La edificación encargada por el artista –quien se niega a llamarla “museo”– surgió como demostración de agradecimiento a la ciudad en la que eligió vivir desde hace treinta años y donde viene produciendo una obra que mucho le debe a ese entorno lejano de las grandes ciudades donde el pintor realizó parte importante de su obra anterior (Buenos Aires, Roma, París y Nueva York), entre fines de los años cuarenta y fines de los años setenta.
La sala, ubicada en la zona del Golf, uno de los lugares privilegiados de la ciudad, tiene estándares museísticos de nivel internacional y una perfecta acústica, pensada para presentar regularmente conciertos de cámara. La cualidad y valor del sonido (del sonido del silencio) forma parte de la concepción del espacio.
A fines de la década del ’40, como resultado de su primer viaje a Europa, Ocampo se volcó hacia la geometría. En Buenos Aires, a comienzos de los años cincuenta, empieza su período concreto.
Bajo la influencia del diseño, la Bauhaus y la fuerte personalidad de Tomás Maldonado. En ese punto comienza la exposición, donde se exhiben varias pinturas de todas las décadas entre 1950 y el presente.
Ocampo trabajó en el servicio diplomático durante veinte años y sus destinos fueron claves para su desarrollo. Estuvo destinado en Roma en la década del cincuenta, en París en los sesenta y en Nueva York en los setenta: ciudades fuertemente marcadas por lo artístico. Por eso cada lugar dejó una marca en su obra, de modo que el lugar es el estilo.
Aunque su estilo siempre recorre un camino personal y paralelo al de las grandes tendencias, de las cuales entra y sale sin esfuerzo: Ocampo se acerca y se aleja de las líneas dominantes. Según las épocas se deja influir por ellas, aunque también las ignora. Su obra es paradójica porque oscila entre el aislamiento y la conexión. El aislamiento es estructural, una cuestión, podría decirse, de temperamento y autopreservación. La conexión, en cambio, es asistemática y subjetiva, porque es la condición que, según el momento, le permite tomar algo de una corriente y transformarla.
Ocampo deja que pasen de largo los furores de una tendencia y trata de absorber sus aspectos relevantes, más allá de la moda. En su etapa de Roma, durante la segunda mitad de los cincuenta, la geometrización de la imagen se transforma gradualmente. El artista va más allá del trazo de líneas y curvas de color y de la disposición de componentes geométricos. A partir de este momento la luz, el contraste y el claroscuro serán centrales en sus telas. Ocampo busca crear atmósferas, cosa que al arte concreto no le permitía.

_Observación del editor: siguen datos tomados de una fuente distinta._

import Summits.ABC.IUTFork.Cor312NaiveProvPinnedThm311
import HarnessLib

/-!
# [IUTchIII] Cor. 3.12 — the TWO-PLACE bed, part I (REPAIR branch engine request E4): a two-place index and the
# weighted naive model of the typed Theorem 3.11 (volumes at EVERY place)

Record file (D-0012; abc-iut cell, REPAIR branch rung LADDER-ABC:A2.RP, seat abc-iut-rp-m4; «GO rp-m4 E4 TWO-PLACE bed»,
abc-iut-rp-plan 2026-08-26T08:18:35Z (6)). TAKES NO SIDE on [IUTchIII] Cor. 3.12 or on any author; MODEL DATA only (toy definitions),
no `Prop` fact, nothing asserted. Purpose: the row RP-M40 (`Repair/CandMochizuki40`, p431550) types S. Mochizuki's (LcGlIq)/(EssGlIq)
([Rpt2024-03] `paper:url-b58939b9dc8f` p. 7 l. 32–44, p. 8 l. 11–26: «any essentially global inequality — i.e., such as … [IUTchIII],
Corollary 3.12 — can never be obtained … as a result of summing up local inequalities at each prime») as a LOCALITY TEST and proves
that on every ONE-PLACE index the typed Statement IS its local portion. Every model of record of the cell lives on a one-place index;
this part supplies the index-generic ingredients of a TWO-PLACE model:
* §1 `twoIndex`: two valuations over two rational places, both bad, `l⋆ = 2`.
* §2 the WEIGHTED naive model over ANY index skeleton `T`: abc-iut-w4-d026's index-generic naive model (`Cor312NaiveProvPinnedThm311`,
  p428781: sign shells, splitting monoids `PsiOf θ`, Kummer twist `(−1)^m`, abc-iut-w5-d247's link data) with the ONE change that the
  cylinder log-volume `μ(B_k) = −k·w(v_ℚ)` is supported at EVERY place with a finitely supported weight `w` (w4-d026's `vol` is the case
  `w = c·𝟙_{v_ℚ⁰}`); the typed Theorem 3.11 (i) ∧ (ii) ∧ (iii) holds verbatim as there (`fullW_statement`; degree of `p^k𝒪` = `−k·Σ w`).
* §3 the two-place instance `twoFull p c` (weight `c` at both places, w4-d026's one-factor theta vectors) and its typed Thm. 3.11.
Part II (`Cor312TwoPlaceSetting`): the Cor.-3.12 setting with place-dependent log-shell inflation and the cells (Statement TRUE globally,
local portion FALSE at the deep place, Licence / R3 / S FALSE). HONEST SCOPE: interface/toy level; standard axioms.
[claim: Mochizuki2012, status: disputed] [cite: ScholzeStix2018, §2.2 pp. 9–10]
-/

noncomputable section

open Set

namespace Summit.ABC.IUTFork.Cor312Vol.TwoPlace

open Thm311 Cor312 Cor312Vol NaiveProv Literature.IUT.LogThetaLattice

/-! ## 1. The two-place index -/

/-- **Two valuations over two rational places, both bad, `l⋆ = 2` (`l = 5`), everything nonarchimedean.** MODEL DATA. [folklore] -/
abbrev twoIndex : ThetaIndex where
  lstar := 2
  two_le_lstar := le_rfl
  V := Fin 2
  VQ := Fin 2
  over := id
  IsNon := fun _ => True
  fibre_finite := fun _ => Set.toFinite _
  fibre_nonempty := fun vQ => ⟨vQ, rfl⟩
  Vbad := Set.univ
  Vbad_nonempty := ⟨0, trivial⟩
  Vbad_finite := Set.toFinite _
  Vbad_non := fun _ _ => trivial

/-! ## 2. The weighted naive model over any index skeleton (abc-iut-w4-d026's model, volumes at every place) -/

section Weighted

variable {T : ThetaIndex} (p : ℕ) (w : T.VQ → ℝ) (θ : ThetaFamily T)

/-- The WEIGHTED cylinder log-volume: `μ(B_k) = −k·w(v_ℚ)` at every place (w4-d026's `ballVol` with the place's weight as scale).
MODEL DATA. [claim: Mochizuki2012, status: disputed] -/
def volW (j : T.Label) (vQ : T.VQ) (A : Set ((signShells T).Packet j vQ)) : ℝ := ballVol p (w vQ) j vQ A

variable [hp : Fact p.Prime]

/-- `μ(B_k) = −k·w(v_ℚ)`. [folklore] -/
theorem volW_pBall (j : T.Label) (vQ : T.VQ) (k : ℤ) : volW p w j vQ (pBall p j vQ k) = -(k : ℝ) * w vQ :=
  ballVol_pBall p (w vQ) j vQ k

/-- **Data (a)(b)(c)** of the weighted model: w4-d026's `dataOf` with the weighted log-volume. MODEL DATA. [claim: Mochizuki2012, status: disputed] -/
def dataW : MRData (signShells T) where
  shellPk := fun j vQ => pBall p j vQ 0
  shellSub := fun j v => pBall p j (T.over v) 0
  Adm := fun j vQ A => ∃ k, A = pBall p j vQ k
  logvol := fun j vQ A => volW p w j vQ A
  Ψ := fun v _ => PsiOf θ v
  act := fun v _ y => LinearMap.pi fun j => (bcoord v j y) • LinearMap.proj j
  Mmod := fun _ => Set.univ

/-- The SITUATION of the weighted model (same data on every vertical line; global degrees `−k·Σ w`). MODEL DATA (an `abbrev`).
[claim: Mochizuki2012, status: disputed] -/
abbrev situationW : Situation T where
  L := signShells T
  D := fun _ => dataW p w θ
  G := fun _ j => degrees p (∑ᶠ vQ, w vQ) j

/-- The COLUMN of the weighted model: w4-d026's `columnOf` with the weighted log-volume. MODEL DATA. [claim: Mochizuki2012, status: disputed] -/
def columnW : Column (signShells T) where
  frobAdm := fun m j vQ A => ∃ k, twist m j vQ '' A = pBall p j vQ k
  frobLogvol := fun m j vQ A => volW p w j vQ (twist m j vQ '' A)
  frobΨ := fun m v _ => (signShells T).starAut (twist m) v '' PsiOf θ v
  frobMmod := fun m j => (signShells T).globalAut (twist m) j.1 '' Set.univ
  unitImage := fun _ m' j vQ => pBall p j vQ ((m' : ℤ) + 1)
  ballImage := fun _ j vQ => pBall p j vQ 0
  ObjLGP := ℤ
  frobObjLGP := NaiveWitness.FrobObj
  kumLGP := NaiveWitness.kum
  ObjLgp := ℤ
  frobObjLgp := NaiveWitness.FrobObj
  kumLgp := NaiveWitness.kum
  thetaPilot := fun m => ⟨(1, m), rfl⟩

/-- The FULL SITUATION of [IUTchIII] Thm. 3.11 in the weighted model (w5-d247's link data). MODEL DATA (an `abbrev`).
[claim: Mochizuki2012, status: disputed] -/
abbrev fullW : FullSituation T where
  toSituation := situationW p w θ
  col := fun _ => columnW p w θ
  link := NaiveWitness.naiveLink

/-- (i) for the weighted model, for a finitely supported weight and theta vectors in the sub-packets: the degree of `p^k𝒪` IS the
global log-volume `−k·Σ_{v_ℚ} w(v_ℚ)` of its region. [folklore] -/
theorem partI_W (hw : (Function.support w).Finite)
    (hsub : ∀ (v : T.V), v ∈ T.Vbad → ∀ j : T.LabelStar, θ v j.1 ∈ (signShells T).SubPacket j.1 v) : (fullW p w θ).PartI := by
  refine ⟨fun n v hv x hx j => PsiOf_subPacket θ v (hsub v hv) hx j,
    fun n j (k : ℤ) => ⟨fun vQ => ⟨k, rfl⟩, ?_, ?_⟩, fun _ _ => rfl⟩
  · refine hw.subset fun vQ hvQ => ?_
    rw [Function.mem_support]
    intro h0
    apply hvQ
    show volW p w j.1 vQ (pBall p j.1 vQ k) = 0
    rw [volW_pBall, h0, mul_zero]
  · show -(k : ℝ) * ∑ᶠ vQ, w vQ = ∑ᶠ vQ, volW p w j.1 vQ (pBall p j.1 vQ k)
    simp_rw [volW_pBall]
    exact mul_finsum (fun vQ => w vQ) _

omit hp in
/-- (ii) for the weighted model (w4-d026's proof verbatim: the twist fixes cylinders, sign-saturation, onto, (Ind3)). [folklore] -/
theorem partII_W : (fullW p w θ).toLatticeSituation.PartII := by
  intro n
  refine (Column.partII_iff _ _).2 ⟨?_, fun m v hv => image_PsiOf_twist θ m v,
    fun m j => Set.image_univ_of_surjective ((signShells T).globalAut (twist m) j.1).surjective, ?_, ?_⟩
  · rintro m j vQ A ⟨k, rfl⟩
    exact ⟨⟨k, image_pBall_twist p m j vQ k⟩, by
      show volW p w j vQ (twist m j vQ '' pBall p j vQ k) = volW p w j vQ (pBall p j vQ k)
      rw [image_pBall_twist]⟩
  · exact fun m m' j vQ _ => pBall_mono p j vQ (by omega)
  · intro m j vQ _
    exact ⟨pBall_mono p j vQ (by norm_num), subset_rfl, fun m' _ => pBall_mono p j vQ (by omega)⟩

omit hp in
/-- (iii) for the weighted model (w4-d026's proof verbatim). [folklore] -/
theorem partIII_W : (fullW p w θ).PartIII := by
  refine ⟨NaiveWitness.naiveLink.partIIIa_holds, NaiveWitness.naiveLink.partIIIb_holds, ?_, ?_,
    (fullW p w θ).evalCompatUpToInd_of_multiradialCompat fun _ _ => rfl⟩
  · refine NaiveWitness.naiveLink.partIIIc_of_full (fun _ => rfl) fun n m => ?_
    rintro _ ⟨a, rfl⟩
    show NaiveWitness.unitIso a ≪≫ NaiveWitness.unitIso ((-1) ^ m.natAbs) =
      NaiveWitness.unitIso ((-1) ^ m.natAbs) ≪≫ NaiveWitness.unitIso a
    rw [NaiveWitness.unitIso_trans, NaiveWitness.unitIso_trans, mul_comm]
  · intro n m; exact Thm311.PolyIsoCalc.stabilized_full _ _

/-- **The typed Theorem 3.11 (i) ∧ (ii) ∧ (iii) HOLDS in the weighted model** (finitely supported weight, theta vectors in the
sub-packets). [folklore] -/
theorem fullW_statement (hw : (Function.support w).Finite)
    (hsub : ∀ (v : T.V), v ∈ T.Vbad → ∀ j : T.LabelStar, θ v j.1 ∈ (signShells T).SubPacket j.1 v) : (fullW p w θ).Statement :=
  ⟨partI_W p w θ hw hsub, partII_W p w θ, partIII_W p w θ⟩

end Weighted

/-! ## 3. The two-place full situation -/

section TwoFull

variable (p : ℕ) (c : ℝ)

/-- The two-place full situation: weight `c` at BOTH places, w4-d026's one-factor theta vectors. MODEL DATA (an `abbrev`).
[claim: Mochizuki2012, status: disputed] -/
abbrev twoFull : FullSituation twoIndex := fullW p (fun _ => c) (thetaVec1 (T := twoIndex) p)

/-- The typed Theorem 3.11 holds in the two-place model. [folklore] -/
theorem twoFull_statement [Fact p.Prime] : (twoFull p c).Statement :=
  fullW_statement p _ _ (Set.toFinite _) fun v _ j => thetaVec1_mem_subPacket p v j.1

end TwoFull

end Summit.ABC.IUTFork.Cor312Vol.TwoPlace

end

En su etapa de París, durante la primera mitad de los años sesenta, el pintor se dedica a una interpretación libre del informalismo, con el color como dato principal. El período de Nueva York, en la década que va desde fines de los años sesenta hasta fines de los setenta, la pintura se caracteriza también por la luz y el color, a lo que se le suma la ondulación de la línea, la diferenciación entre planos, el puntillismo y el salpicado.
Esto es lo que puede verse en la sala mayor, en varias de las telas de las distintas décadas que constituyen el primer recorte de obra del artista. En la sala mayor se muestra también la obra de los años ochenta, que también está expuesta en otra sala, más pequeña (lateral), junto al acceso de los depósitos: allí se exhibe una breve selección de pinturas de los noventa y un conjunto amplio de cuadros de pequeño formato, todo un reto para los pintores que están habituados a los formatos grandes y al gesto expandido. Por lo tanto, la obra realizada durante el largo presente cordobés de La Cumbre comienza en la sala mayor y continúa en la sala menor. Allí se aprecia la representación del paisaje, en clave más o menos abstracta, pero siempre evidente. De algún modo reaparecen muchos aspectos de las etapas anteriores, pero fuertemente atravesadas por ese paisaje condensado en juncos, pastos, plantas, pajonales y vistas idealizadas de la geografía privilegiada de la ciudad. La vegetación se abre camino y encuentra un lugar en la tela. Los colores se hacen más intensos y autónomos.
Desde su reciente inauguración hasta fin de Semana Santa, se mantendrá la misma muestra. Pero a partir de entonces serán otras las obras exhibidas. Según el plan, la sala ofrecerá tres configuraciones distintas por año, de modo de proponer distintos recorridos y profundizar en la obra del artista.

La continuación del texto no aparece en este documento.